Я уступила. Когда сообщила об этом Ламину, он был счастлив — не съездить на сам остров, подозревала я, а из-за возможности сбежать с занятий, — и он весь день договаривался со своим приятелем, таксистом Лолу, о цене поездки туда и обратно. Афро у Лолу было выстрижено так, что стоял гребень, выкрашенный в оранжевый, и он носил широкий ремень с большой серебряной пряжкой, на которой было написано «ЖИГ ОЛО». Похоже, договаривались они всю дорогу туда — двухчасовую поездку, наполненную хохотом и спорами на переднем сиденье под оглушительную музыку регги и множество телефонных звонков. Я сидела сзади — волоф я выучила едва ли больше прежнего, и смотрела, как мимо проплывают заросли: время от времени замечала серебристо-серую обезьянку, еще более удаленные от цивилизации людские поселения, их даже деревнями назвать было сложно, просто две-три хижины вместе, а потом еще десять миль — ничего. Особенно мне запомнились две босоногие девочки, шедшие вдоль дороги, взявшись за руки, — похоже, лучшие подружки. Они мне помахали, и я помахала им в ответ. Вокруг не было ничего и никого, они гуляли по самому краю света — по крайней мере, известного мне света, — и я, глядя на них, поняла, до чего трудно, почти невозможно мне вообразить, как они тут ощущают время. Я могла припомнить себя в их возрасте, конечно, — как мы держались за руки с Трейси и как считали себя «детками 80-х», смышленей, чем наши родители, гораздо современнее. Мы считали себя продуктом отдельно взятого мига, поскольку, кроме оперетт, нам нравились и «Охотники на призраков», и «Даллас»

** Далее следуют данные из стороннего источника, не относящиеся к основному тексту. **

import Literature.AnabelianGeometry.Anabelioids.TrivialObjectFibre

/-!
# Sections of a subobject of a trivial object `∐_J 1` of a Galois category

Mathlib-level lemmas for the anabelioid dictionary ([SGA1, Exp. V §4–5]), phrased INTRINSICALLY
(no `Subobject`, no fibre functor in the hypotheses) and universe-polymorphically (the set of
sheets `J : Type w'` and the fibre functor `F : C ⥤ FintypeCat.{w}` live in unrelated universes —
the graph-of-anabelioids applications have `J` a fibre of a map of semi-graphs and `F` a fibre
functor of a constituent anabelioid).  For a Galois category `C`, a finite `J` and a monomorphism
`m : Y ↪ ∐_{j ∈ J} 1`, "the sheet `j` lies in `Y`" means: `1 ⟶_j ∐ 1` factors through `m`.

* `TrivialObj.not_isInitial`: `∐_J 1` is not initial when `J` is nonempty;
* `TrivialObj.exists_eq_map_ι`, `TrivialObj.autApp_eq`: every fibre point of `∐_J 1` is the point
  of a sheet, so `Aut F` acts trivially on `F (∐_J 1)`;
* `TrivialObj.factors_iff_mem_range`: the sheet `j` lies in `Y` iff its fibre point is in the
  image of `F m` (read on ANY fibre functor `F`);
* `TrivialObj.isIso_of_forall_factors` / `TrivialObj.isInitial_of_forall_not_factors`: if every
  (resp. no) sheet lies in `Y`, then `m` is an isomorphism (resp. `Y` is initial).

Proof-only, no definitions.
-/

namespace Literature.AnabelianGeometry.Anabelioids

namespace TrivialObj

open CategoryTheory CategoryTheory.Limits CategoryTheory.PreGaloisCategory

universe w w' u₂ u₁

variable {C : Type u₁} [Category.{u₂} C] [GaloisCategory C] {J : Type w'} [Finite J]

/-- A trivial object `∐_J 1` with at least one sheet is not initial (the fibre of `1` is a point,
the fibre of an initial object is empty). [cite: SGA1, Exp. V §4 (condition (G4))] -/
theorem not_isInitial (j : J) : IsInitial (∐ fun _ : J => ⊤_ C) → False := by
  intro hI
  let F := GaloisCategory.getFiberFunctor C
  obtain ⟨e⟩ := nonempty_equiv_fiber_terminal_punit F
  exact ((initial_iff_fiber_empty F _).mp ⟨hI⟩).false
    (F.map (Sigma.ι (fun _ : J => ⊤_ C) j) (e.symm PUnit.unit))

variable (F : C ⥤ FintypeCat.{w}) [FiberFunctor F]

/-- Every point of the fibre of `∐_J 1` is the fibre point of some sheet. [cite: SGA1, Exp. V §5] -/
theorem exists_eq_map_ι (t : F.obj (⊤_ C)) (x : F.obj (∐ fun _ : J => ⊤_ C)) :
    ∃ j : J, x = F.map (Sigma.ι (fun _ : J => ⊤_ C) j) t := by
  haveI := subsingleton_fiber_terminal F
  obtain ⟨⟨j⟩, y, hy⟩ := Concrete.isColimit_exists_rep _
    (isColimitOfPreserves F (colimit.isColimit (Discrete.functor fun _ : J => ⊤_ C))) x
  obtain ⟨y, rfl⟩ : ∃ y' : F.obj (⊤_ C), y' = y := ⟨y, rfl⟩
  refine ⟨j, ?_⟩
  rw [← hy, Subsingleton.elim y t]
  rfl

/-- **`Aut F` acts trivially on the fibre of `∐_J 1`.** [cite: SGA1, Exp. V §5] -/
theorem autApp_eq (σ : Aut F) (x : F.obj (∐ fun _ : J => ⊤_ C)) :
    σ.hom.app (∐ fun _ : J => ⊤_ C) x = x := by
  haveI := subsingleton_fiber_terminal F
  obtain ⟨t⟩ := (nonempty_equiv_fiber_terminal_punit F).map fun e => e.symm PUnit.unit
  obtain ⟨j, rfl⟩ := exists_eq_map_ι F t x
  exact app_map_eq_of_subsingleton F σ (Sigma.ι (fun _ : J => ⊤_ C) j) t

variable {F}

/-- **The sheets of a subobject of `∐_J 1` are read on the fibre**: for a monomorphism
`m : Y ↪ ∐_J 1`, the sheet `1 ⟶_j ∐_J 1` factors through `m` iff its fibre point is in the image of
`F m`. [cite: SGA1, Exp. V §5] -/
theorem factors_iff_mem_range {Y : C} (m : Y ⟶ ∐ fun _ : J => ⊤_ C) [Mono m] (j : J)
    (t : F.obj (⊤_ C)) :
    (∃ f : ⊤_ C ⟶ Y, f ≫ m = Sigma.ι (fun _ : J => ⊤_ C) j) ↔
      F.map (Sigma.ι (fun _ : J => ⊤_ C) j) t ∈ Set.range (F.map m) := by
  constructor
  · rintro ⟨f, hf⟩
    refine ⟨F.map f t, ?_⟩
    change (F.map f ≫ F.map m) t = _
    rw [← F.map_comp, hf]
  · rintro ⟨y, hy⟩
    haveI : Mono (Sigma.ι (fun _ : J => ⊤_ C) j) :=
      MonoCoprod.mono_inj (fun _ : J => ⊤_ C) (colimit.cocone (Discrete.functor fun _ : J => ⊤_ C))
        (colimit.isColimit _) j
    haveI : IsConnected (⊤_ C) := isConnected_terminal
    haveI := subsingleton_fiber_terminal F
    -- the connected component of `Y` through `y` is the sheet `j`
    obtain ⟨Z, i, z, hz, hZ, hi⟩ := fiber_in_connected_component F Y y
    haveI := hZ
    haveI := hi
    haveI : Mono (i ≫ m) := mono_comp _ _
    have h1 : F.map (i ≫ m) z = F.map (Sigma.ι (fun _ : J => ⊤_ C) j) t := by
      rw [F.map_comp]
      change F.map m (F.map i z) = _
      rw [hz, hy]
    obtain ⟨f, hf⟩ := connected_component_unique F z t (i ≫ m) (Sigma.ι (fun _ : J => ⊤_ C) j) h1
    have hcomm : f.hom ≫ Sigma.ι (fun _ : J => ⊤_ C) j = i ≫ m := by
      apply F.map_injective
      obtain ⟨e⟩ := nonempty_equiv_fiber_terminal_punit F
      have hsub : Subsingleton (F.obj Z) :=
        ((FintypeCat.incl.mapIso (F.mapIso f)).toEquiv.trans e).subsingleton
      ext x
      rw [Subsingleton.elim x z, F.map_comp]
      change F.map (Sigma.ι (fun _ : J => ⊤_ C) j) (F.map f.hom z) = F.map (i ≫ m) z
      rw [hf, h1]
    exact ⟨f.inv ≫ i, by rw [Category.assoc, ← hcomm, Iso.inv_hom_id_assoc]⟩

omit [FiberFunctor F] in
variable (F) in
/-- A factorisation of the sheet `j` through `m` exhibits its fibre point in the image of `F m`
(the easy direction, for any functor `F`). [cite: SGA1, Exp. V §5] -/
theorem mem_range_of_factors {Y : C} (m : Y ⟶ ∐ fun _ : J => ⊤_ C) (j : J) (t : F.obj (⊤_ C))
    (h : ∃ f : ⊤_ C ⟶ Y, f ≫ m = Sigma.ι (fun _ : J => ⊤_ C) j) :
    F.map (Sigma.ι (fun _ : J => ⊤_ C) j) t ∈ Set.range (F.map m) := by
  obtain ⟨f, hf⟩ := h
  refine ⟨F.map f t, ?_⟩
  change (F.map f ≫ F.map m) t = _
  rw [← F.map_comp, hf]

/-- **If every sheet lies in the subobject `m : Y ↪ ∐_J 1`, then `m` is an isomorphism.**
[cite: SGA1, Exp. V §5] -/
theorem isIso_of_forall_factors {Y : C} (m : Y ⟶ ∐ fun _ : J => ⊤_ C) [Mono m]
    (h : ∀ j : J, ∃ f : ⊤_ C ⟶ Y, f ≫ m = Sigma.ι (fun _ : J => ⊤_ C) j) : IsIso m := by
  let F := GaloisCategory.getFiberFunctor C
  obtain ⟨t⟩ := (nonempty_equiv_fiber_terminal_punit F).map fun e => e.symm PUnit.unit
  apply isIso_of_mono_of_eq_card_fiber F m
  have hinj : Function.Injective (F.map m) :=
    ConcreteCategory.injective_of_mono_of_preservesPullback (F.map m)
  have hsurj : Function.Surjective (F.map m) := by
    intro x
    obtain ⟨j, rfl⟩ := exists_eq_map_ι F t x
    obtain ⟨y, hy⟩ := mem_range_of_factors F m j t (h j)
    exact ⟨y, hy⟩
  exact Nat.card_congr (Equiv.ofBijective _ ⟨hinj, hsurj⟩)

/-- **If no sheet lies in the subobject `m : Y ↪ ∐_J 1`, then `Y` is initial.**
[cite: SGA1, Exp. V §5] -/
theorem isInitial_of_forall_not_factors {Y : C} (m : Y ⟶ ∐ fun _ : J => ⊤_ C) [Mono m]
    (h : ∀ j : J, ¬ ∃ f : ⊤_ C ⟶ Y, f ≫ m = Sigma.ι (fun _ : J => ⊤_ C) j) :
    Nonempty (IsInitial Y) := by
  let F := GaloisCategory.getFiberFunctor C
  obtain ⟨t⟩ := (nonempty_equiv_fiber_terminal_punit F).map fun e => e.symm PUnit.unit
  rw [initial_iff_fiber_empty F]
  constructor
  intro y
  obtain ⟨j, hj⟩ := exists_eq_map_ι F t (F.map m y)
  exact h j ((factors_iff_mem_range m j t).mpr ⟨y, hj⟩)

end TrivialObj

end Literature.AnabelianGeometry.Anabelioids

[160], и леденцовые флейты. Мы ощущали, что у нас во времени есть свое место. Какой человек на земле так себя не чувствует? Однако, маша тем двум девочкам, я заметила, что не могу выкинуть из головы мысль, что они — вневременные символы девичества либо детской дружбы. Умом я понимала, что это вряд ли, но другого способа думать о них у меня не было.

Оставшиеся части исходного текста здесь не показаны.